| EXERCISE REQUIREMENTS |
Please take the records that follow and repeat exactly the lines starting with the line with "seven carrier ∕" and going on through the line with "(∘ ★ p863039".

| THE RECORDS |

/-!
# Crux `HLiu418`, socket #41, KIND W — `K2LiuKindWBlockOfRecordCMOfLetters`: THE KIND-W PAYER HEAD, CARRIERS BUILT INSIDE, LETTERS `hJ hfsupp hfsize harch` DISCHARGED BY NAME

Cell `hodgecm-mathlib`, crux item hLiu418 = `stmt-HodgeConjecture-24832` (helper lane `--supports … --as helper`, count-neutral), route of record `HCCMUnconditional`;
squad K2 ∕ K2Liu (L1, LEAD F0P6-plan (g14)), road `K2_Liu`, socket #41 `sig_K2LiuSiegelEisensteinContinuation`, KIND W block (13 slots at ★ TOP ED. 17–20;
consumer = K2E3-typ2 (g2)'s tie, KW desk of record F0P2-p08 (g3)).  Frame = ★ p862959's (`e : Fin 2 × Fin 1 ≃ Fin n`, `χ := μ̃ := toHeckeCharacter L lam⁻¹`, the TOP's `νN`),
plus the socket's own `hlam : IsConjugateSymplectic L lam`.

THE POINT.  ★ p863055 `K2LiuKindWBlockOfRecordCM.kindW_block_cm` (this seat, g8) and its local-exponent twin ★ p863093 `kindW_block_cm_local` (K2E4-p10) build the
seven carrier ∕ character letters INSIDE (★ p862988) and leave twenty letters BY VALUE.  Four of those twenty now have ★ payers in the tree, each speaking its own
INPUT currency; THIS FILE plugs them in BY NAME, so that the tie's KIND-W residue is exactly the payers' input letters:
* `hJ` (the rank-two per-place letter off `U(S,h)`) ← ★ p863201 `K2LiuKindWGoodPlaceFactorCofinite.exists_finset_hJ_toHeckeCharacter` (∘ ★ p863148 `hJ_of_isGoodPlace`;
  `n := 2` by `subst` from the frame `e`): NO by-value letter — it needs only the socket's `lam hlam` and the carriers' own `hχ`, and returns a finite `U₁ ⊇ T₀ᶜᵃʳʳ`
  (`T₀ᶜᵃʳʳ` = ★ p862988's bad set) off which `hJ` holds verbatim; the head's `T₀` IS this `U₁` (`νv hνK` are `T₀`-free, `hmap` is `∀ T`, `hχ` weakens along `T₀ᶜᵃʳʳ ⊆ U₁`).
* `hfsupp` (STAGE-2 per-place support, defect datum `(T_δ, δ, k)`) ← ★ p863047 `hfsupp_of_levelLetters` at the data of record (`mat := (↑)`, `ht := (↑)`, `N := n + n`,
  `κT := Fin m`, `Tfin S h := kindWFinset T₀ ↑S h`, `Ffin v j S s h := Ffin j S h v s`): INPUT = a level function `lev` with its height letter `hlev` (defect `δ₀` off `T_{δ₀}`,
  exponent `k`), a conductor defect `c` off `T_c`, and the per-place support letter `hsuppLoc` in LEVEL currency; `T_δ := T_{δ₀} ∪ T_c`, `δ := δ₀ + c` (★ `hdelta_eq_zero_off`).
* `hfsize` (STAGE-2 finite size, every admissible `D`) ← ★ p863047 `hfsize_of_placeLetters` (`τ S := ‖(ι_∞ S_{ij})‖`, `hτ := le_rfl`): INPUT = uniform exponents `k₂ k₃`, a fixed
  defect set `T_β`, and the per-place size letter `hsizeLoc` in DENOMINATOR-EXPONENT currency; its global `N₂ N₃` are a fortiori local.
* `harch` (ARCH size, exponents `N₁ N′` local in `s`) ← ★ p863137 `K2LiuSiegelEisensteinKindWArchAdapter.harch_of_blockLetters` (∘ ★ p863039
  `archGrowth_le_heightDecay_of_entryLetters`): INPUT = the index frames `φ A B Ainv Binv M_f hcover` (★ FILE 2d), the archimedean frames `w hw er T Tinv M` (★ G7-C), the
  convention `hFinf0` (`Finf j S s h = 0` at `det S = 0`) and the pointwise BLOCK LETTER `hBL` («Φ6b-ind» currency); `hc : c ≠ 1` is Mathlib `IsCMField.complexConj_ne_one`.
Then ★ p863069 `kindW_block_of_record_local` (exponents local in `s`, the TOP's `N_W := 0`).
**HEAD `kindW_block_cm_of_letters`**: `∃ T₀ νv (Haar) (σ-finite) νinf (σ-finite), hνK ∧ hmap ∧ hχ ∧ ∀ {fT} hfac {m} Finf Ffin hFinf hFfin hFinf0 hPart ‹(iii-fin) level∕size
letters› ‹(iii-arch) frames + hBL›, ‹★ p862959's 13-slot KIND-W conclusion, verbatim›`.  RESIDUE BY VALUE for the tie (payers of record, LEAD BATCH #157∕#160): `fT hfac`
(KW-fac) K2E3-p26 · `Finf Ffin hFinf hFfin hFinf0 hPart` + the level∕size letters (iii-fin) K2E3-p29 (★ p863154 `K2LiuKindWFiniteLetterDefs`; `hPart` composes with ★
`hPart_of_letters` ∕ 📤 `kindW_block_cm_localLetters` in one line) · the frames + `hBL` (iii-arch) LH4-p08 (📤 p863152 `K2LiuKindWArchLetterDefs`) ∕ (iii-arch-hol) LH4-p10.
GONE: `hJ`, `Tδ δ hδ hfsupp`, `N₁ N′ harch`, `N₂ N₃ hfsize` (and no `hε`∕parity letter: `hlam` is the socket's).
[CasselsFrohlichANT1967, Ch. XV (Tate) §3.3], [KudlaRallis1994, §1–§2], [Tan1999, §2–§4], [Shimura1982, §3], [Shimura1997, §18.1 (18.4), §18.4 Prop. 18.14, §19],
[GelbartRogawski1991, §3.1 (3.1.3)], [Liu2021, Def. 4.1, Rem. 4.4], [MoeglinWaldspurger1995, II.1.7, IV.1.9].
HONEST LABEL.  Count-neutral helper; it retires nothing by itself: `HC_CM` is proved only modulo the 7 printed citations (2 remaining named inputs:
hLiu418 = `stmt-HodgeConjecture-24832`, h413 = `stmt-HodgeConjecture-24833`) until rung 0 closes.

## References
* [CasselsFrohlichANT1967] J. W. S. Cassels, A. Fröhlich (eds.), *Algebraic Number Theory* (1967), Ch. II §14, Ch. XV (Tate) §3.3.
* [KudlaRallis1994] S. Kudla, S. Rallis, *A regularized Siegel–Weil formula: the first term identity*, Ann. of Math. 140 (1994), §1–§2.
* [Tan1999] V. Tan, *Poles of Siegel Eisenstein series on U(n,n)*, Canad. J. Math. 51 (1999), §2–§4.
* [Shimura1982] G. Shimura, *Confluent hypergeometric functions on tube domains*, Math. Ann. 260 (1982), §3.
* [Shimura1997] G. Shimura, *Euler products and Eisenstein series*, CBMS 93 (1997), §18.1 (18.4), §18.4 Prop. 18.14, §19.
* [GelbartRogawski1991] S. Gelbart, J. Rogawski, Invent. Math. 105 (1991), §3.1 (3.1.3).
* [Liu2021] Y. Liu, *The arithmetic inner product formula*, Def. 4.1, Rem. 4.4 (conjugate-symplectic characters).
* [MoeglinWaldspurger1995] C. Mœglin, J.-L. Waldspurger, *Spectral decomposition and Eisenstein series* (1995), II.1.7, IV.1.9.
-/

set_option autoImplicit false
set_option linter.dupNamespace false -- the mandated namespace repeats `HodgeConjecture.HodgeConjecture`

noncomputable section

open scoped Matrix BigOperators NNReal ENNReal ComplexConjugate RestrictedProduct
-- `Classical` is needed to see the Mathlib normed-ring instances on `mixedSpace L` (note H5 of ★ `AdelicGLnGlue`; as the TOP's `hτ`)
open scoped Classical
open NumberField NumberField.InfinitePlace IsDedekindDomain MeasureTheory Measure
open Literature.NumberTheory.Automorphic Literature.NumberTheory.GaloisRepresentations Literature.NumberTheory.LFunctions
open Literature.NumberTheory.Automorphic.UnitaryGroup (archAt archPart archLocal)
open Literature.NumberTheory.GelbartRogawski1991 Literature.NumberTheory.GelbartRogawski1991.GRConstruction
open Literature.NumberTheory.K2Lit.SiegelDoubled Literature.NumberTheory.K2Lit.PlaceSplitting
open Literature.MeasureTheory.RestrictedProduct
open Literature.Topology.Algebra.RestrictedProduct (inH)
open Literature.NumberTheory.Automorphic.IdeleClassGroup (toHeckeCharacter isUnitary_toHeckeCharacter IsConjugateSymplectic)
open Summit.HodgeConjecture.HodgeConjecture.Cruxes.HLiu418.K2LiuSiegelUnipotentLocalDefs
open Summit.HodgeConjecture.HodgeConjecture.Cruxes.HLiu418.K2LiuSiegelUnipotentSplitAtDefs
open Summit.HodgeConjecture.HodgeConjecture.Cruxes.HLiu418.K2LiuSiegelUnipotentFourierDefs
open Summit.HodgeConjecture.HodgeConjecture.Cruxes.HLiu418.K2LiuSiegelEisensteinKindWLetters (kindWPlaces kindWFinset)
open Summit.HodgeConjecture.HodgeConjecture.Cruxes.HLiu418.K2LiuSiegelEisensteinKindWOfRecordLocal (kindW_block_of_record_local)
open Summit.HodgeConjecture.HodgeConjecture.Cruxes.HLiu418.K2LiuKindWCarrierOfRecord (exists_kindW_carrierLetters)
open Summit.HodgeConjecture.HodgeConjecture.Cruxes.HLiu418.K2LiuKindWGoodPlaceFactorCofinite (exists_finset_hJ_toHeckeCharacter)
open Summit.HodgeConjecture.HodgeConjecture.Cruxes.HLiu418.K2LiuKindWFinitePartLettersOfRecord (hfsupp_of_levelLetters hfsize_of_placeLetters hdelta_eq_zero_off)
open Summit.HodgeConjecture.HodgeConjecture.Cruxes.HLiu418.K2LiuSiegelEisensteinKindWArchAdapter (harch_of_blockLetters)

...

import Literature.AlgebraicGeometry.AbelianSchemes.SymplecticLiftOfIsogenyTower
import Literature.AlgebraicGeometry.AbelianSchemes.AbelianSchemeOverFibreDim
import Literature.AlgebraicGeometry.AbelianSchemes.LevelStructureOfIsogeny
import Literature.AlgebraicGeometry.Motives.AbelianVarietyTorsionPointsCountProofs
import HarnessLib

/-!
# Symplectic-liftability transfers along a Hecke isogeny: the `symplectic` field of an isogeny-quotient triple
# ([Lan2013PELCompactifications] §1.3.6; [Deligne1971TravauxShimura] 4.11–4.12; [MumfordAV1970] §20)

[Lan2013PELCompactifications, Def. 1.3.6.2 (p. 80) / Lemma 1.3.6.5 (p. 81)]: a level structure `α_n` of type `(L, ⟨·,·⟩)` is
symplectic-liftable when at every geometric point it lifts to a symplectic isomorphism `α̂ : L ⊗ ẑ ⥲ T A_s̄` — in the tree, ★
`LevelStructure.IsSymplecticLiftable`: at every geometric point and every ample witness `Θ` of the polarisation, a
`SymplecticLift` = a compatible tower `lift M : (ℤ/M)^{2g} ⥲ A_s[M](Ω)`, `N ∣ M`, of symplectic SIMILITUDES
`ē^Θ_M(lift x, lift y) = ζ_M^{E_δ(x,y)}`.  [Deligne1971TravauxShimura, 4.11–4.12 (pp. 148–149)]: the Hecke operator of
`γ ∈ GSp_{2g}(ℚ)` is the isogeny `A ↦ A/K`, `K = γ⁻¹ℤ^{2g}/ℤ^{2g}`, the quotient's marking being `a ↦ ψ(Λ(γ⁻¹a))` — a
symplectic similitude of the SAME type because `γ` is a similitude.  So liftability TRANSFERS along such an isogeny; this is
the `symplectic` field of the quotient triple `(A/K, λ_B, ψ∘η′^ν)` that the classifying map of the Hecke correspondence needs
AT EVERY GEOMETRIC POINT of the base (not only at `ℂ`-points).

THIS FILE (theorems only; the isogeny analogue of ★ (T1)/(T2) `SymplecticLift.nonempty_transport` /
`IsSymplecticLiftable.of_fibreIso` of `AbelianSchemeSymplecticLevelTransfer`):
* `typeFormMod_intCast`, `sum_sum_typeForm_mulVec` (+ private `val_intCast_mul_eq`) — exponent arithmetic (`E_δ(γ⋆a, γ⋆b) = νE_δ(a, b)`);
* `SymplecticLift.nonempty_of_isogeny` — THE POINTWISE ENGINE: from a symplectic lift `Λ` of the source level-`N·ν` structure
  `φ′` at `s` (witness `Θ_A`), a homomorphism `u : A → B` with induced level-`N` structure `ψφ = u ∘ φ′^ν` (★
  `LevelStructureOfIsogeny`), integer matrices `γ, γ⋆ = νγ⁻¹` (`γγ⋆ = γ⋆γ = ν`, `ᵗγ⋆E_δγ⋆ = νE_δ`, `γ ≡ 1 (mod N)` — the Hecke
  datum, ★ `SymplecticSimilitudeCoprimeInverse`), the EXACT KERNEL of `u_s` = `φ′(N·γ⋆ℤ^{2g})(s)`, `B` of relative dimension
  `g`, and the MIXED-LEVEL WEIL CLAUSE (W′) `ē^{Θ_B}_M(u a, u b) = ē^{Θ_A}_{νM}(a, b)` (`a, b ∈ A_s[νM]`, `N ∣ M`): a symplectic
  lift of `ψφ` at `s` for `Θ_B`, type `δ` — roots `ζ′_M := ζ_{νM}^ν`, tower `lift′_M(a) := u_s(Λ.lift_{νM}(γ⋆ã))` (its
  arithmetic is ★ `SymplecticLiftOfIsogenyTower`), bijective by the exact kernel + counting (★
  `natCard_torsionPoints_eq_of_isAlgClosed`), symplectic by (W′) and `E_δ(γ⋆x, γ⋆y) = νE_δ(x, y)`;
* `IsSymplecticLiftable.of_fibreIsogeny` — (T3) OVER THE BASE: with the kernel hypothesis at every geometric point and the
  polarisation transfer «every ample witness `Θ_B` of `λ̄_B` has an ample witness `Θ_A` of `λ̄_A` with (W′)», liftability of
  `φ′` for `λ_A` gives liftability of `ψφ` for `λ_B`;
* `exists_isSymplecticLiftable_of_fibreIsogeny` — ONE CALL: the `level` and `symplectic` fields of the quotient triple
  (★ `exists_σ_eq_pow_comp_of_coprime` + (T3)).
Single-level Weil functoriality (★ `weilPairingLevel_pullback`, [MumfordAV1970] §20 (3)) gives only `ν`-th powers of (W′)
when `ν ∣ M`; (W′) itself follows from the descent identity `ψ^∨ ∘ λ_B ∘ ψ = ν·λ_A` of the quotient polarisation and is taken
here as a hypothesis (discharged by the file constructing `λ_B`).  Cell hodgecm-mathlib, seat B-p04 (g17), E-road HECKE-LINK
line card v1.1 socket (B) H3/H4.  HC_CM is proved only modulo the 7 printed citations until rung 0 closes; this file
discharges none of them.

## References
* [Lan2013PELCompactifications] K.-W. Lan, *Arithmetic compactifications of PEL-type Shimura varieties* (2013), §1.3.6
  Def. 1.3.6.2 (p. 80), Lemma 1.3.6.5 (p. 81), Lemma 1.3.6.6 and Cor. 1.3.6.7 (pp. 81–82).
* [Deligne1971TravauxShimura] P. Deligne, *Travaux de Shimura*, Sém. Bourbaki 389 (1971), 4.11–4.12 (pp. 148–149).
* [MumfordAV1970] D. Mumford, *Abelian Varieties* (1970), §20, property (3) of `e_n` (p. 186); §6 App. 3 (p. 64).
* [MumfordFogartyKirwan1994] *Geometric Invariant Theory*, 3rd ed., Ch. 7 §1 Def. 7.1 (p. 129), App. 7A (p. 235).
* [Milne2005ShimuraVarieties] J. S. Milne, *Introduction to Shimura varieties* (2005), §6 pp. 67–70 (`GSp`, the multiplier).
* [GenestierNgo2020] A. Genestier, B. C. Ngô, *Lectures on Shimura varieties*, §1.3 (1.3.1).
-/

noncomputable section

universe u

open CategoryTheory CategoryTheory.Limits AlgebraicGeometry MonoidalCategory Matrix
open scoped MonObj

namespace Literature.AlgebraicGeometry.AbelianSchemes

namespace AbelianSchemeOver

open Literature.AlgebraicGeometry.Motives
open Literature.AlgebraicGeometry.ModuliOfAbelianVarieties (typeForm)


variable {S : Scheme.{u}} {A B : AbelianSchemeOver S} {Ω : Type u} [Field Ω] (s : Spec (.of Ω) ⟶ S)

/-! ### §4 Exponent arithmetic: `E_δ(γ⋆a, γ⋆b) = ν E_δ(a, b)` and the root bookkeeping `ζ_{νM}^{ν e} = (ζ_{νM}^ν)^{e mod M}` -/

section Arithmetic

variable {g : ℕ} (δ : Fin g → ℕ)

| EXERCISE RESPONSE |
seven carrier ∕ character letters INSIDE (★ p862988) and leave twenty letters BY VALUE.  Four of those twenty now have ★ payers in the tree, each speaking its own
INPUT currency; THIS FILE plugs them in BY NAME, so that the tie's KIND-W residue is exactly the payers' input letters:
* `hJ` (the rank-two per-place letter off `U(S,h)`) ← ★ p863201 `K2LiuKindWGoodPlaceFactorCofinite.exists_finset_hJ_toHeckeCharacter` (∘ ★ p863148 `hJ_of_isGoodPlace`;
  `n := 2` by `subst` from the frame `e`): NO by-value letter — it needs only the socket's `lam hlam` and the carriers' own `hχ`, and returns a finite `U₁ ⊇ T₀ᶜᵃʳʳ`
  (`T₀ᶜᵃʳʳ` = ★ p862988's bad set) off which `hJ` holds verbatim; the head's `T₀` IS this `U₁` (`νv hνK` are `T₀`-free, `hmap` is `∀ T`, `hχ` weakens along `T₀ᶜᵃʳʳ ⊆ U₁`).
* `hfsupp` (STAGE-2 per-place support, defect datum `(T_δ, δ, k)`) ← ★ p863047 `hfsupp_of_levelLetters` at the data of record (`mat := (↑)`, `ht := (↑)`, `N := n + n`,
  `κT := Fin m`, `Tfin S h := kindWFinset T₀ ↑S h`, `Ffin v j S s h := Ffin j S h v s`): INPUT = a level function `lev` with its height letter `hlev` (defect `δ₀` off `T_{δ₀}`,
  exponent `k`), a conductor defect `c` off `T_c`, and the per-place support letter `hsuppLoc` in LEVEL currency; `T_δ := T_{δ₀} ∪ T_c`, `δ := δ₀ + c` (★ `hdelta_eq_zero_off`).
* `hfsize` (STAGE-2 finite size, every admissible `D`) ← ★ p863047 `hfsize_of_placeLetters` (`τ S := ‖(ι_∞ S_{ij})‖`, `hτ := le_rfl`): INPUT = uniform exponents `k₂ k₃`, a fixed
  defect set `T_β`, and the per-place size letter `hsizeLoc` in DENOMINATOR-EXPONENT currency; its global `N₂ N₃` are a fortiori local.
* `harch` (ARCH size, exponents `N₁ N′` local in `s`) ← ★ p863137 `K2LiuSiegelEisensteinKindWArchAdapter.harch_of_blockLetters` (∘ ★ p863039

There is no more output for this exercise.